Limitations: Catches a specific class of bugs — not all bugs. Produces false positives that must be evaluated. Does not catch runtime or logical errors that depend on execution state.

◎ VIII. Post-Mortem Debugging¶

What it is: Investigating a failure that has already occurred — after the crash, after the incident, after the system has stopped — by analysing the evidence it left behind.

When to use: When the failure cannot be reproduced interactively. When the crash occurred in production, on a user's device, or in a non-interactive environment. When a system has already restarted by the time investigation begins.

What evidence is used:

Log files from before and during the failure
Core dumps (a snapshot of the process's memory at the time of the crash)
Stack traces from crash reports
Monitoring metrics (CPU, memory, network) around the time of failure
User reports describing what they were doing

The investigative approach:

I. Establish the timeline: when did normal behaviour end, and when did the failure occur?

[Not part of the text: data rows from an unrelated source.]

/-- **The `Λ = ℝ` effective-locus law** (census A2, GAP G-w5d130-1): «an element of `ℝ·Φ₀^birat(Y)` whose image in
`(Φ₀^rlf)^gp(Y)` is [the class of] an element of `Φ₀(Y)^rlf` lies in `ℝ·Φ₀^cnst(Y)`» — the `Λ = ℝ` reading of Prop.
3.4 (ii), isomorphisms 1–2 («effective ⇒ constant»), which print's proof of Thm. 3.7 (iii) (p.80 «follows immediately
from Proposition 3.4, (ii)») uses and which is NOT a formal consequence of the `B₀`-level data (abc-iut-w5-d130's
`√2`-cone, `Sec3Prop34CnstOfRlfRNegative`; it holds under the dual-graph law of the special fibre, abc-iut-w6-d046's
chain model).  This is abc-iut-w5-d130's binder `hE` of `Prop34Cnst.ofRlfR_of_eff` VERBATIM.
[cite: MochizukiEtTh2009, Prop 3.4 (ii) p.74] -/
def EffRealSpan (dm : DivisorMonoids.{u, v, w} D₀) (hpf : ∀ Y : D₀ᵒᵖ, IsPerfFactorial (dm.Φ₀.obj Y)) : Prop :=
  ∀ (Y : D₀) (b : Algebra.GrothendieckGroup ((RealifiedDivisorMonoids.realData dm hpf).rlf.obj (op Y)))
    (x : (hpf (op Y)).Rlf),
    b ∈ ((RealifiedDivisorMonoids.realData dm hpf).realSpan dm.biratGp).carrier Y →
      b = Algebra.GrothendieckGroup.of x →
        b ∈ ((RealifiedDivisorMonoids.realData dm hpf).realSpan dm.cnstGp).carrier Y

variable {dm : DivisorMonoids.{u, v, w} D₀} {hpf : ∀ Y : D₀ᵒᵖ, IsPerfFactorial (dm.Φ₀.obj Y)}
  {Dcnst : Type u₁} [Category.{v₁} Dcnst] {cnst : D₀ ⥤ Dcnst}

/-- Re-key of abc-iut-w5-d130's `Prop34Cnst.ofRlfR_of_eff` (p424819): `Prop34Cnst (ofRlfR dm hpf) cnst` from the
`B₀`-level clauses `Prop34Cnst₀` and `EffRealSpan`. [cite: MochizukiEtTh2009, Prop 3.4 (ii) p.74] -/
theorem prop34Cnst_ofRlfR_of_effRealSpan (h₀ : dm.Prop34Cnst₀ cnst) (hE : dm.EffRealSpan hpf) :
    (RealifiedDivisorMonoids.ofRlfR dm hpf).Prop34Cnst cnst :=
  RealifiedDivisorMonoids.Prop34Cnst.ofRlfR_of_eff h₀ hE

/-- Conversely clause 1 of `Prop34Cnst (ofRlfR dm hpf) cnst` IS `EffRealSpan` (abc-iut-w5-d130's
`eff_of_prop34Cnst_ofRlfR`). [cite: MochizukiEtTh2009, Prop 3.4 (ii) p.74] -/
theorem effRealSpan_of_prop34Cnst_ofRlfR (h : (RealifiedDivisorMonoids.ofRlfR dm hpf).Prop34Cnst cnst) :
    dm.EffRealSpan hpf :=
  fun Y b x hb hbx => RealifiedDivisorMonoids.Prop34Cnst.eff_of_prop34Cnst_ofRlfR h Y b x hb hbx

/-- `EffRealSpan` ⟺ clause 1 of `Prop34Cnst (ofRlfR dm hpf) cnst`, given the `B₀`-level clauses `Prop34Cnst₀ cnst`
(so the predicate is EXACTLY the residual of row EtTh:Thm3.7(iii)/L10-R at `Λ = ℝ`).
[cite: MochizukiEtTh2009, Prop 3.4 (ii) p.74] -/
theorem effRealSpan_iff (h₀ : dm.Prop34Cnst₀ cnst) :
    dm.EffRealSpan hpf ↔ (RealifiedDivisorMonoids.ofRlfR dm hpf).Prop34Cnst cnst :=
  ⟨prop34Cnst_ofRlfR_of_effRealSpan h₀, effRealSpan_of_prop34Cnst_ofRlfR⟩

end DivisorMonoids

namespace TemperedFrobenioid

variable {D₀ : Type u} [Category.{v} D₀] {dm : DivisorMonoids.{u, v, w} D₀}
  {hpf : ∀ Y : D₀ᵒᵖ, IsPerfFactorial (dm.Φ₀.obj Y)}
  {D : Type u₀} [Category.{v₀} D] {VD : FrdICatStub.{u₀, v₀, w} D}
  (C₀ : TemperedFrobenioid (RealifiedDivisorMonoids.ofRlfR dm hpf) D VD)
  {Dcnst : Type u₁} [Category.{v₁} Dcnst] {cnst : D₀ ⥤ Dcnst}

/-- Re-key of `thm37_iii_withCnst_ofRlfR` (p424819): **Theorem 3.7 (iii) for a tempered Frobenioid of monoid type `ℝ`
over the constructed Def. 3.6 (i) data**, modulo `Prop34Cnst₀ cnst` and the named law `EffRealSpan`.
[cite: MochizukiEtTh2009, Thm 3.7 (iii) p.79] -/
theorem thm37_iii_withCnst_ofRlfR_of_effRealSpan (F : FrobenioidFacade.{u₀, v₀, w} D) (h₀ : dm.Prop34Cnst₀ cnst)
    (hE : dm.EffRealSpan hpf) : C₀.Thm37_iii (F.withCnst (C₀.base ⋙ cnst)) :=
  C₀.thm37_iii_withCnst_ofRlfR F h₀ hE

end TemperedFrobenioid

/-- **`EffRealSpan` HOLDS at abc-iut-w6-d046's chain model** (infinitely many `ℚ`-primes, infinitely supported
divisors, dual-graph law; `Sec3Prop34CnstOfRlfRChainModel.eff` BY NAME). [cite: MochizukiEtTh2009, Prop 3.4 (ii) p.74] -/
theorem Sec3Prop34CnstOfRlfRChainModel.effRealSpan :
    Sec3Prop34CnstOfRlfRChainModel.dm.EffRealSpan Sec3Prop34CnstOfRlfRChainModel.hpf :=
  fun Y b x hb hbx => Sec3Prop34CnstOfRlfRChainModel.eff Y b x hb hbx

/-- **`EffRealSpan` FAILS at abc-iut-w5-d130's `√2`-cone** (`Sec3Prop34CnstOfRlfRNegative`: `Prop34Cnst₀` holds and
`Prop34Cnst (ofRlfR dm₀ hpf₀) (𝟭 _)` fails, so clause 1 fails) — the predicate is a GENUINE interface input.
[cite: MochizukiEtTh2009, Prop 3.4 (ii) p.74] -/
theorem Sec3Prop34CnstOfRlfRNegative.not_effRealSpan :
    ¬ Sec3Prop34CnstOfRlfRNegative.dm₀.EffRealSpan Sec3Prop34CnstOfRlfRNegative.hpf₀ :=
  fun hE => Sec3Prop34CnstOfRlfRNegative.not_prop34Cnst_ofRlfR
    (DivisorMonoids.prop34Cnst_ofRlfR_of_effRealSpan Sec3Prop34CnstOfRlfRNegative.prop34Cnst₀ hE)
import Summits.HubbardSuperconductivity.HubbardSuperconductivity.Theorems.AnisotropyChordTransferFibre3FinX3Eval
import Summits.HubbardSuperconductivity.HubbardSuperconductivity.Theorems.AnisotropyChordTransferFibre3FinX5P38q047
import Summits.HubbardSuperconductivity.HubbardSuperconductivity.Theorems.AnisotropyChordTransferFibre3FinX5P38q048

/-!
# Route `AnisotropyChord` / H0 rotor rung: FIN per-`L` GM₃ (X5), `L = 38` — rows `N₁` / D / side-condition cell facts, part `p47`

Kernel facts (`decide +kernel`) for cert cells 67 of the per-`L` grid of `L = 38`: `xbnCellAny2` (row `N₁` on XB2 point wedges recomputed in the kernel, exporting the literal brackets `nt ⊇ T⁺ − 3λ₂` and `tb ⊇ T⁺·D`), `xdCellAnyN0` (row D, reads `nt`), `sdCellAnyZN` (side condition, reads `nt`); evaluators `…FinX3Eval` / `…FinX5Eval`; constants from the compiled design probe (x3probe/x3plan, margins c ×0.985, b ×1.03, aD ×1.03); assembled in `…FinX5GM3ThirtyEight`.
Prover seat `hubbard-h0-rotor-p3` g9; helper for piece A = stmt-HubbardSuperconductivity-23918 of rung 19089 (`--supports`, helper class).
WHAT THIS IS NOT: nothing here proves superconductivity in the Hubbard model (rotor TARGET as worded stays FALSE, g15 verdict); kernel facts for the FIN certificate of ONE conditional reduction.  Tree imports only; zero data; standard axioms.
-/

set_option linter.dupNamespace false
set_option autoImplicit false

namespace Summit.HubbardSuperconductivity.HubbardSuperconductivity.Theorems.AnisotropyChord.Transfer.Fibre3

namespace FinXD

open FinXB FinCell Hole2

set_option maxHeartbeats 4000000 in
/-- row `N₁` of cell 67 of `L = 38` (`c = 3/5`), exporting `nt`, `tb`. [folklore] -/
theorem xn38_67 : xbnCellAny2 38 (49/50 : ℚ) 305281983263643 316272134661134 (3/5 : ℚ) ((71786445815 : ℤ), (2061438364212 : ℤ)) ((915909686809451 : ℤ), (950885891774907 : ℤ)) = true := by
  unfold xbnCellAny2
  rw [twp38_47_eq, twp38_48_eq]
  decide +kernel

set_option maxHeartbeats 4000000 in
/-- row D of cell 67 of `L = 38` (`aD = 111/1000`). [folklore] -/
theorem xd38_67 : xdCellAnyN0 38 (49/50 : ℚ) 305281983263643 316272134661134 (111/1000 : ℚ) ((71786445815 : ℤ), (2061438364212 : ℤ)) = true := by decide +kernel

set_option maxHeartbeats 4000000 in
/-- side condition of cell 67 of `L = 38` (`c, b = 71/100, aD`). [folklore] -/
theorem sd38_67 : sdCellAnyZN 38 (49/50 : ℚ) 100 305281983263643 316272134661134 ((3/5 : ℚ), (71 : ℕ), (111/1000 : ℚ)) ((71786445815 : ℤ), (2061438364212 : ℤ)) = true := by decide +kernel

end FinXD

end Summit.HubbardSuperconductivity.HubbardSuperconductivity.Theorems.AnisotropyChord.Transfer.Fibre3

II. Read available logs from the relevant time window — look for errors, warnings, or unexpected state changes.

III. Examine the stack trace (if available) to identify the crash site.

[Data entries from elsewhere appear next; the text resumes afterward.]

import Summits.BirchSwinnertonDyer.BirchSwinnertonDyer.Theorems.ByReductionTypeAtTwoSupersingularFlatBlindTwistCurveSide
import Summits.BirchSwinnertonDyer.Rank1Residual.X11b.BDPRouteRankOneBookkeeping
import Literature.NumberTheory.EllipticCurves.PadicFormalLogOrder
import Literature.NumberTheory.EllipticCurves.MordellWeilProofs
import HarnessLib

/-!
# Route `ByReductionTypeAtTwo` (rung K4), crux `SupersingularRankZeroAtTwo` (item stmt-BirchSwinnertonDyer-19097), line
# `odd_blind_package` slot 5 (CDC_H): binder (B5) of the glue ★★ p814705 — **the rank-one INDEX BOOKKEEPING
# `v₂ λ(P_ι) − v₂ [W₂(ℚ) : ℤP] = v₂ λ(P₁)`** (cell `bsd-2adic`, LEAD ss-1 GEN 21; memo `HOME/ss/gen21/HAND-TARGETS-CDC-3.md`)

HONEST FRAMING: THEOREMS ONLY (no definition, no named fact, no `sorry`, no instance); a helper (`--supports stmt-BirchSwinnertonDyer-19097`).
§1 is a generic rank-one bookkeeping lemma (any number field `K`, any prime `p`, any torsion-killing additive `g : E(K) → ℤ_p`):
`ord_p g(P) − ord_p [E(K) : ℤP] = ord_p g(P₁)` for `P` of infinite order and `P₁` a generator modulo torsion, when `E(K)[p] = 0`
(`[E(K):ℤP]_p = |a|_p` for `P = a·P₁ + t`, tree `RankOne.padicValNat_index_zmultiples_eq`). §2 discharges binder `hB5` of
`OddBlindLocal.flatBlindControlCardHondaAtTwo_of` (type VERBATIM) from §1 at `K = ℚ`, `E = W₂`, `g = λ ∘ (· ⊗ ℚ₂)`, using `W₂(ℚ)[2] = 0` (★ p814209) and
`P_ι = P ⊗ ℚ₂` (uniqueness of `ℚ → ℚ₂`). It does NOT prove CDC_H (binders B1/B2/B3 remain); nothing booked; BSD is proved for no curve. bears_on: K4 (19097).

References: [JetchevSkinnerWan2017] Prop. 3.2.1, (7.1.5) (the index `[E(K):ℤP]_p`); [SilvermanAEC2009] VIII.6.7, VII.3.1; [Castella2018] §2.2.
-/

set_option autoImplicit false
set_option linter.dupNamespace false

noncomputable section

open scoped Classical NumberField

namespace Summit.BirchSwinnertonDyer.BirchSwinnertonDyer.Theorems

namespace OddBlindLocal

open NumberField IsDedekindDomain WeierstrassCurve Literature.NumberTheory.EllipticCurves
  Literature.NumberTheory.EllipticCurves.Rank1Residual Summit.BirchSwinnertonDyer.Rank1Residual.X11b

/-! ## §1 Generic rank-one bookkeeping -/

/-- **`ord_p g(P) − ord_p [E(K) : ℤP] = ord_p g(P₁)`** for an elliptic curve `E` over a number field `K` of rank one with `E(K)[p] = 0`, an additive
`g : E(K) → ℤ_p` vanishing exactly on torsion, a generator `P₁` modulo torsion and `P` of infinite order: writing `P = a·P₁ + t` (`t` torsion),
`g(P) = a·g(P₁)` and `ord_p [E(K) : ℤP] = ord_p |a|` (with a rank-one coordinate `c`, `c(P) = a·c(P₁)`, `|c(P₁)| = 1`;
`RankOne.padicValNat_index_zmultiples_eq`). [cite: JetchevSkinnerWan2017, Prop. 3.2.1 and (7.1.5) (arXiv:1512.06894 pp. 10, 16)]
[cite: SilvermanAEC2009, Thm. VIII.6.7] -/
theorem valuation_sub_padicValNat_index_eq_generic {K : Type} [Field K] [NumberField K] (E : WeierstrassCurve K) [E.IsElliptic]
    (p : ℕ) [Fact p.Prime] (hr : E.mordellWeilRank = 1) (hiv : ∀ x : E.toAffine.Point, p • x = 0 → x = 0)
    (g : E.toAffine.Point → ℤ_[p]) (hg_add : ∀ x y, g (x + y) = g x + g y) (hg : ∀ x, g x = 0 ↔ IsOfFinAddOrder x)
    (P₁ : E.toAffine.Point) (hgen : ∀ P : E.toAffine.Point, ∃ (a : ℤ) (t : E.toAffine.Point), IsOfFinAddOrder t ∧ P = a • P₁ + t)
    (P : E.toAffine.Point) (hP : ¬ IsOfFinAddOrder P) :
    ((g P : ℤ_[p]) : ℚ_[p]).valuation - (padicValNat p (AddSubgroup.zmultiples P).index : ℤ) = ((g P₁).valuation : ℤ) := by
  haveI : Finite (AddCommGroup.torsion E.toAffine.Point) := finite_torsion_point (W := E)
  let G : E.toAffine.Point →+ ℤ_[p] := AddMonoidHom.mk' g hg_add
  have hG : ∀ x, G x = g x := fun _ ↦ rfl
  -- the decomposition `P = a·P₁ + t`
  obtain ⟨a, t, ht, hPat⟩ := hgen P
  have hgt : g t = 0 := (hg t).mpr ht
  have hgP : g P = a • g P₁ := by
    rw [← hG, hPat, map_add, map_zsmul, hG, hG, hgt, add_zero]
  -- `P₁` of infinite order and `a ≠ 0`
  have hP₁ : ¬ IsOfFinAddOrder P₁ := fun h ↦ hP (by rw [hPat]; exact (h.zsmul).add ht)
  have hx : g P₁ ≠ 0 := fun h ↦ hP₁ ((hg _).mp h)
  have ha : a ≠ 0 := fun h ↦ hP (by rw [hPat, h, zero_smul, zero_add]; exact ht)
  -- a rank-one coordinate: `c(P) = a · c(P₁)`, `|c(P₁)| = 1`
  obtain ⟨c, Q, hQ, hker⟩ := RankOne.exists_coord_of_mordellWeilRank_eq_one E hr
  have hcP₁ : (c P₁).natAbs = 1 := by
    obtain ⟨b, s, hs, hQbs⟩ := hgen Q
    have h1 : c P₁ * b = 1 := by
      have h := congrArg c hQbs
      rw [hQ, map_add, map_zsmul, RankOne.coord_eq_zero_of_isOfFinAddOrder c hs, add_zero, smul_eq_mul] at h
      rw [mul_comm]; exact h.symm
    rcases Int.eq_one_or_neg_one_of_mul_eq_one h1 with h | h <;> simp [h]
  have hcP : c P = a * c P₁ := by
    have h := congrArg c hPat
    rw [map_add, map_zsmul, RankOne.coord_eq_zero_of_isOfFinAddOrder c ht, add_zero, smul_eq_mul] at h
    exact h
  have hcP0 : c P ≠ 0 := by
    rw [hcP]; exact mul_ne_zero ha (fun h ↦ by rw [h, Int.natAbs_zero] at hcP₁; exact zero_ne_one hcP₁)
  have hidx : padicValNat p (AddSubgroup.zmultiples P).index = padicValNat p a.natAbs := by
    rw [RankOne.padicValNat_index_zmultiples_eq c Q hQ hker hiv P hcP0, hcP, Int.natAbs_mul, hcP₁, mul_one]
  -- assemble: `ord_p (a · x) = ord_p a + ord_p x`
  rw [hidx, hgP]
  have hx' : ((g P₁ : ℤ_[p]) : ℚ_[p]) ≠ 0 := PadicInt.coe_ne_zero.mpr hx
  have ha' : ((a : ℤ) : ℚ_[p]) ≠ 0 := by exact_mod_cast ha
  rw [zsmul_eq_mul, PadicInt.coe_mul, show (((a : ℤ) : ℤ_[p]) : ℚ_[p]) = ((a : ℤ) : ℚ_[p]) by norm_cast,
    Padic.valuation_mul ha' hx', PadicInt.valuation_coe, Padic.valuation_intCast]
  simp only [padicValInt]
  ring


/-! ## §2 Binder (B5) of the CDC_H glue -/

/-- ★ **(B5) THE RANK-ONE INDEX BOOKKEEPING** — binder `hB5` of `flatBlindControlCardHondaAtTwo_of` (★★ p814705), type VERBATIM:
`ord₂ λ(P_ι) − ord₂ [W₂(ℚ) : ℤP] = ord₂ λ(P₁ ⊗ ℚ₂)` for `λ` vanishing exactly on torsion, `P₁` a generator modulo torsion and `P` of infinite order
(`P ∈ (W₂ ⊗ ℚ)(ℚ)`, the currency of `padicLogOrd`). §1 at `K = ℚ`, `E = W₂ ⊗ ℚ`, `g = λ ∘ (· ⊗ ℚ₂)`; `W₂(ℚ)[2] = 0` by ★ p814209 and the injective base
change; `P_ι = P ⊗ ℚ₂` by the uniqueness of `ℚ → ℚ₂`. (The generic lemma is elaborated with the classical `DecidableEq`; over `ℚ` the instance
`instDecidableEqRat` is found — `convert` bridges the subsingleton instance gap, as in `X12.O11.StrictSelmerIndexModTorsionRat`.)
[cite: JetchevSkinnerWan2017, Prop. 3.2.1 and (7.1.5) (arXiv:1512.06894 pp. 10, 16)] [cite: SilvermanAEC2009, Thm. VIII.6.7 and VII.3.1] -/
theorem valuation_sub_padicValNat_index_eq_of_generator :
    ∀ (W : WeierstrassCurve ℚ) [W.IsElliptic] [W.IsGloballyMinimal], GoodSS W 2 →
      ∀ (W₂ : WeierstrassCurve ℚ) [W₂.IsElliptic] [W₂.IsGloballyMinimal],
        (∃ C : WeierstrassCurve.VariableChange ℚ, C • W.quadraticTwist 2 = W₂) → W₂.mordellWeilRank = 1 →
      ∀ (lam : (W₂.baseChange ℚ_[2]).toAffine.Point →+ ℤ_[2]), (∀ X, lam X = 0 ↔ IsOfFinAddOrder X) →
      ∀ (P₁ : W₂.toAffine.Point), (∀ P : W₂.toAffine.Point, ∃ (a : ℤ) (t : W₂.toAffine.Point), IsOfFinAddOrder t ∧ P = a • P₁ + t) →
      ∀ (ι : ℚ →+* ℚ_[2]) (P : (W₂.baseChange ℚ).toAffine.Point), ¬ IsOfFinAddOrder P →
        (((lam (Literature.NumberTheory.EllipticCurves.padicPointOf W₂ 2 ι P) : ℤ_[2]) : ℚ_[2]).valuation -
            (padicValNat 2 (AddSubgroup.zmultiples P).index : ℤ)) =
          ((lam (Affine.Point.baseChange (W' := W₂) ℚ ℚ_[2] P₁)).valuation : ℤ) := by
  intro W _ _ hss W₂ _ _ htw hr lam hlam P₁ hgen ι P hP
  haveI : Fact (Nat.Prime 2) := ⟨Nat.prime_two⟩
  haveI hE : (W₂.baseChange ℚ).IsElliptic := by rw [WeierstrassCurve.baseChange]; infer_instance
  have hinj := WeierstrassCurve.Affine.Point.map_injective (W' := W₂.toAffine) (f := Algebra.ofId ℚ ℚ_[2])
  -- no `2`-torsion in `(W₂ ⊗ ℚ)(ℚ)`
  have hiv : ∀ x : (W₂.baseChange ℚ).toAffine.Point, 2 • x = 0 → x = 0 := fun x hx ↦ by
    apply hinj
    rw [map_zero]
    refine forall_two_nsmul_eq_zero_padic_twist_of_goodSS W hss W₂ htw _ ?_
    rw [← map_nsmul, hx, map_zero]
  -- `g = λ ∘ (· ⊗ ℚ₂)` vanishes exactly on torsion
  have hg : ∀ x : (W₂.baseChange ℚ).toAffine.Point,
      lam (Affine.Point.baseChange (W' := W₂) ℚ ℚ_[2] x) = 0 ↔ IsOfFinAddOrder x := fun x ↦ by
    rw [hlam]
    constructor
    · intro h
      obtain ⟨n, hn, hnx⟩ := (isOfFinAddOrder_iff_nsmul_eq_zero).mp h
      refine (isOfFinAddOrder_iff_nsmul_eq_zero).mpr ⟨n, hn, hinj ?_⟩
      rw [map_nsmul, map_zero]
      exact hnx
    · exact AddMonoidHom.isOfFinAddOrder _
  -- `P_ι = P ⊗ ℚ₂`
  have hPι : Literature.NumberTheory.EllipticCurves.padicPointOf W₂ 2 ι P =
      Affine.Point.baseChange (W' := W₂) ℚ ℚ_[2] P := by
    have hι : ι.toRatAlgHom = Algebra.ofId ℚ ℚ_[2] := Subsingleton.elim _ _
    exact congrArg (fun f : ℚ →ₐ[ℚ] ℚ_[2] ↦ Affine.Point.map (W' := W₂.toAffine) f P) hι
  rw [hPι]
  -- §1 (classical `DecidableEq ℚ` inside; `convert` bridges the subsingleton instance gap)
  have key := valuation_sub_padicValNat_index_eq_generic (K := ℚ) (W₂.baseChange ℚ) 2 (by
      have hWW : W₂.baseChange ℚ = W₂ := by
        rw [WeierstrassCurve.baseChange, Algebra.algebraMap_self, WeierstrassCurve.map_id]
      convert hr)
    (fun x hx ↦ hiv x (by convert hx))
    (fun x ↦ lam (Affine.Point.baseChange (W' := W₂) ℚ ℚ_[2] x))
    (fun x y ↦ by
      rw [← map_add lam]
      congr 1
      convert map_add (Affine.Point.baseChange (W' := W₂) ℚ ℚ_[2]) x y)
    (fun x ↦ by convert hg x)
    P₁ (fun Q ↦ by
      obtain ⟨a, t, ht, h⟩ := hgen Q
      exact ⟨a, t, by convert ht <;> rfl, by convert h <;> rfl⟩)
    P (fun h ↦ hP (by convert h))
  convert key

end OddBlindLocal

end Summit.BirchSwinnertonDyer.BirchSwinnertonDyer.Theorems

end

IV. Reconstruct the sequence of events by correlating multiple evidence sources.

V. Form and test hypotheses about the root cause — even if testing means deploying a fix and observing whether the failure recurs.

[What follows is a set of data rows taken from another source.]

import Summits.BirchSwinnertonDyer.Rank1Residual.Additive.LocalTowerKernelAtPTwistedOrdinary
import Summits.BirchSwinnertonDyer.Rank1Residual.Additive.GoodModelKernelRationalPoints
import Summits.BirchSwinnertonDyer.Rank1Residual.Iwasawa.GoodReductionFixedPointsTorsion
import Summits.BirchSwinnertonDyer.Rank1Residual.X2.GreenbergVatsalReductionDatum
import Literature.NumberTheory.EllipticCurves.Greenberg1999.KummerImageGoodOrdinaryModel
import Literature.NumberTheory.EllipticCurves.OrdinaryLocalReductionMapProofs
import Literature.NumberTheory.EllipticCurves.SelmerCorankControlRatOrdinaryProofs
import Literature.NumberTheory.EllipticCurves.GaloisConjugateReductionLayerProofs
import Literature.NumberTheory.EllipticCurves.HasseWeilGoodReductionFrobeniusProofs
import Literature.NumberTheory.EllipticCurves.LFunctionPrimeCoeff
import HarnessLib

/-!
# Greenberg's Lemma 3.4 at `n = 0` in its VANISHING case: at a GOOD ORDINARY NON-ANOMALOUS `v ∣ p`
# the level-`0` local tower kernel has no `p`-power torsion, `W.localTowerKerPrimary κ ℚ_v 0 = ⊥`
# (team n1011, ROW T-GR34NA, seat p06 GEN 8, FILE 2 of 2 — the `v ∣ p` socket of T-T3CTL's ENDs)

HONEST FRAMING (cell `b2b-bsdres-*`, team n1011, verbatim): prove what is provable now; shrink each
hard class to its core with data; no claim beyond stated classes. Research route; TOOL theorems
only — no definition, no named fact, nothing booked, no residual-map mark moved, no class closed.

## What

R. Greenberg, *Iwasawa theory for elliptic curves*, LNM 1716 (1999), Lemma 3.4 (p. 89): for `E/ℚ`
with good ordinary reduction at `p` and `v ∣ p`, `ker(H¹(ℚ_v, E[p^∞]) → H¹(ℚ_{v,∞}, E[p^∞]))` is
finite of order `#Ẽ(𝔽_p)(p)²`; in particular it VANISHES when `p ∤ #Ẽ(𝔽_p)` (non-anomalous), and
then hypothesis (i) of Prop. 3.8 (p. 95) needs no further input. The tree has the FINITENESS
(`finite_localTowerKerPrimary_zero_of_ordinary`); this file proves the VANISHING, as an instance of
p12 GEN 8's T-T3B END `GoodModelLine.localTowerKerPrimary_zero_eq_bot_of_goodModel`
(`Additive/LocalTowerKernelAtPTwistedOrdinary`, stated for a good model with an ordinary point and a
MOVING element of `(ker κ)_v`) with: the good model = the minimal model itself (`C = 1`,
`W₀ = W_ℤ ⊗ 𝒪_w`, reduction map `red = localRed`, exactly cc-typer-2's `S2 → A239` instantiation in
`Greenberg1999/KummerImageGoodOrdinaryModel`), `hord` = `exists_zsmul_eq_zero_localRed_ne_zero`
(`p ∤ a_p`), `hdiv₁`/`htor` = p07's (F4.b)/(F4.c), `hTfin`/`hu` = FILE 1
(`Iwasawa/GoodReductionFixedPointsTorsion`), and — the one new arithmetic step —

* `exists_zmod_cast_eq_of_pow_eq` — in a field of characteristic `p`, `a ^ p = a` forces `a ∈ 𝔽_p`
  (root count of `X^p − X`);
* `exists_mem_localSubgroup_localRed_smul_sub_ne_zero` — **`hmove` from NON-ANOMALY**: the
  arithmetic Frobenius `τ ∈ (ker κ)_v` fixing `μ_{p^∞}` (tree `exists_isArithFrobAt_forall_smul_eq`,
  `resGal_mem_kerSubgroup_of_forall_smul_rootOfUnity_eq`; `κ` cyclotomic) MOVES the ordinary point
  `P ∈ E[p]`, `red P ≠ Õ`: otherwise `red P = red (τP)` has coordinates fixed by `x ↦ x^p`
  (`residueMap_pow_eq_of_reducePoint_smul_eq`), i.e. in `𝔽_p`, so `red P` comes from a point of
  ORDER `p` of `W_ℤ mod p` over `𝔽_p`, and `p ∣ #Ẽ(𝔽_p) = reductionPointCount W p` — anomalous;
* `localTowerKerPrimary_zero_eq_bot_of_goodOrdinary_nonAnomalous` — **THE END**: `v ∋ p`,
  `p ∤ Δ_E`, `p ∤ a_p`, `p ∤ #Ẽ(𝔽_p)`, `κ` cyclotomic ⟹ `W.localTowerKerPrimary κ (v.adicCompletion ℚ) 0 = ⊥`.

Displayed hypotheses (referee-1 GEN 29): `hΔ` (good), `hord` (ordinary) AND `hna` (non-anomalous),
`hκ : κ.IsCyclotomic` (the Frobenius-in-`(ker κ)_v` device; over `ℚ` every `ℤ_p`-extension is
cyclotomic, not used). NOT claimed: anomalous primes (the kernel is non-zero there), `p ∣ Δ_E`.
Axioms standard.

References: [GreenbergLNM1716] §3 Lemma 3.4 (p. 89), Prop. 3.8 (p. 95), §2 p. 70;
[SilvermanAEC2009] VII.2.1, VII.3.1, V.2; cells/n1011/skel/T-GR34NA.md; p12 GEN 8's hand-over
(cells/n1011/INBOX.md 2026-08-21 20:37Z).
-/

set_option autoImplicit false

noncomputable section

open scoped Classical NNReal Polynomial

universe u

Limitations: You cannot pause and inspect state interactively. The quality of the investigation is bounded by the quality of the logging and monitoring in place before the failure. This is why logging and structured monitoring are preventive practices as much as investigative ones.

◎ IX. Remote Debugging¶

What it is: Debugging an application that is running in a different environment from your local machine — a remote server, a cloud instance, a connected device, or an emulator.

When to use: When a bug only occurs in a specific environment that cannot be replicated locally. When debugging a mobile application running on a physical device. When working with server-side code in a staging or production environment.

How it works:

Most major IDEs support attaching a debugger to a remote process. The application is started in debug mode with a specific port open, and the IDE connects to that port over the network. Once connected, the debugger operates identically to local debugging — breakpoints, stepping, watch expressions.

⌨ Android Studio — physical device⌨ IntelliJ — remote JVM⌨ VS Code — remote development

Android Studio debugs on a connected physical device over USB (or wirelessly over the same network) transparently. Select the connected device as the deployment target and click the debug button.

Create a Remote JVM Debug run configuration. The target JVM is started with:

-agentlib:jdwp=transport=dt_socket,server=y,suspend=n,address=*:5005

IntelliJ connects to port 5005. Breakpoints and stepping work as normal.

VS Code's Remote Development extension connects directly to a remote machine via SSH. The full debugger is available as if the code were running locally.

Limitations: Requires network access and appropriate security configuration. Performance can be affected by network latency. Not available in all environments.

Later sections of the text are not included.